# Nucs



## kirk-o (Feb 2, 2007)

*nucs*

Boy oh Boy they look real good you must be very skilled
kirk-o


----------



## standman (Mar 14, 2008)

*good variety*

Good job! I like the variety of positions for entrance and ventilation holes. A little observation may lead you to discover if the bees favor one over the other. It might also help the bees to differentiate between one and the other?


----------



## balhanapi (Aug 22, 2006)

Thanks guys! 

Well this is my first table saw, this is my first workshop and these are the 2nd 3rd and 4th nucs that I made. This first is in use 

I try to just punch out the knot in the wood if I can manage to get it in front. plus I was experimenting with different configurations. Yes I'll keep and eye out for preference. These will be my swarm boxes this coming spring.

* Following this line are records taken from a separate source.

/-- `snoc x t ∈ P_i ↔ x ∈ D ∧ t ∈ (α_i x, α_{i+1} x)`. [cite: Pawlucki2024, Lemma 5.1] -/
@[simp] theorem snoc_mem_hatP {D : Set (Fin m → ℝ)} {α : ℕ → (Fin m → ℝ) → ℝ} {i : ℕ} {x : Fin m → ℝ} {t : ℝ} :
    (Fin.snoc x t : Fin (m + 1) → ℝ) ∈ hatP D α i ↔ x ∈ D ∧ α i x < t ∧ t < α (i + 1) x := by
  simp [hatP]

/-- The derivative in `snoc` coordinates. [cite: Pawlucki2024, Lemma 5.1] -/
def hatG (g : Fin d → (Fin m → ℝ) → ℝ → ℝ) (ν : Fin d) (z : Fin (m + 1) → ℝ) : ℝ := g ν (Fin.init z) (z (Fin.last m))

/-- `hatG` on `snoc x t`. [cite: Pawlucki2024, Lemma 5.1] -/
@[simp] theorem hatG_snoc (g : Fin d → (Fin m → ℝ) → ℝ → ℝ) (ν : Fin d) (x : Fin m → ℝ) (t : ℝ) :
    hatG g ν (Fin.snoc x t) = g ν x t := by simp [hatG]

/-- The dichotomy conditions: `j = 0`: all `|g_ν| < C` (5.1.7); `j = μ + 1`: `|g_μ| > C⁻¹` and
`|g_ν| < 2|g_μ|` for all `ν` ((5.1.8)–(5.1.9) with room). [cite: Pawlucki2024, Lemma 5.1, (5.1.7)–(5.1.9)] -/
def dCond (g : Fin d → (Fin m → ℝ) → ℝ → ℝ) (C : ℝ) (j : Fin (d + 1)) (z : Fin (m + 1) → ℝ) : Prop :=
  Fin.cases (∀ ν, |hatG g ν z| < C) (fun μ => C⁻¹ < |hatG g μ z| ∧ ∀ ν, |hatG g ν z| < 2 * |hatG g μ z|) j

/-- `dCond` at `j = 0`. [cite: Pawlucki2024, (5.1.7)] -/
@[simp] theorem dCond_zero {g : Fin d → (Fin m → ℝ) → ℝ → ℝ} {C : ℝ} {z : Fin (m + 1) → ℝ} :
    dCond g C 0 z ↔ ∀ ν, |hatG g ν z| < C := by simp [dCond]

I think from now on I'll stop buying woodenware


----------



## balhanapi (Aug 22, 2006)

Since you liked my nucs here is the long hive that I made.









Complete hive with stand. Debris trays are on the other side.









It takes 2 8 frame inner covers, so you can super it if you want even use queen excluders.










It takes 19 deep frames, and has a follower board to manage the space inside.


----------



## balhanapi (Aug 22, 2006)

Debris tray, needless to say it has screened bottom board.









It was used last season. It had side entrance as you can tell. I changed it to end entrance this year, and made a stand.


















The TBH is still waiting for bees..:waiting:


----------



## KQ6AR (May 13, 2008)

Nice looking hives. Whats the roof made of?


----------



## balhanapi (Aug 22, 2006)

It is colored flashing from home depot, I think aluminum. Looks good but it is a lot of work. I am okay with a good weatherproofing stain from now on..


----------



## Hobie (Jun 1, 2006)

The knot-hole entrances are a fabulous idea. I love it!


----------



## Troutsqueezer (May 17, 2005)

Nice work.

To enhance your new workshop maybe for Xmas you can get an Incra-Jig to make those nice box/finger or dovetail joints and give them boxes some panache.


----------



## balhanapi (Aug 22, 2006)

This hive was made even before the table saw , all was made with very basic tools. Now that I have a table saw I can make rabbet joints.
Yes you are right next step is box joints but for now I'm enjoying the rabbet joint stage!

A couple of medium boxes I made recently.


----------



## GRIMBEE (Apr 3, 2007)

Real nice. I like your yard and I see you like to sit and watch your bees. Isn't it fun. And I bet your neighbors don't even know their there.:thumbsup:


----------



## balhanapi (Aug 22, 2006)

Yes Grimbee, watching bees coming and going is the most relaxing activity after a long days work. a beer completes the picture 

This particular neighbor is real nice guy he doesn't mind bees at all. And you are absolutely right he did not have a clue almost a year into bees. I showed him one day and he was surprised that the are there. My other neighbors are also supportive at least no one has said anything so far, one was watching me taking care of bees with his 2 yr old.(they were 20 ft away)
Keeping my fingers crossed going into my third year.. I am very lucky I would say.:thumbsup:


----------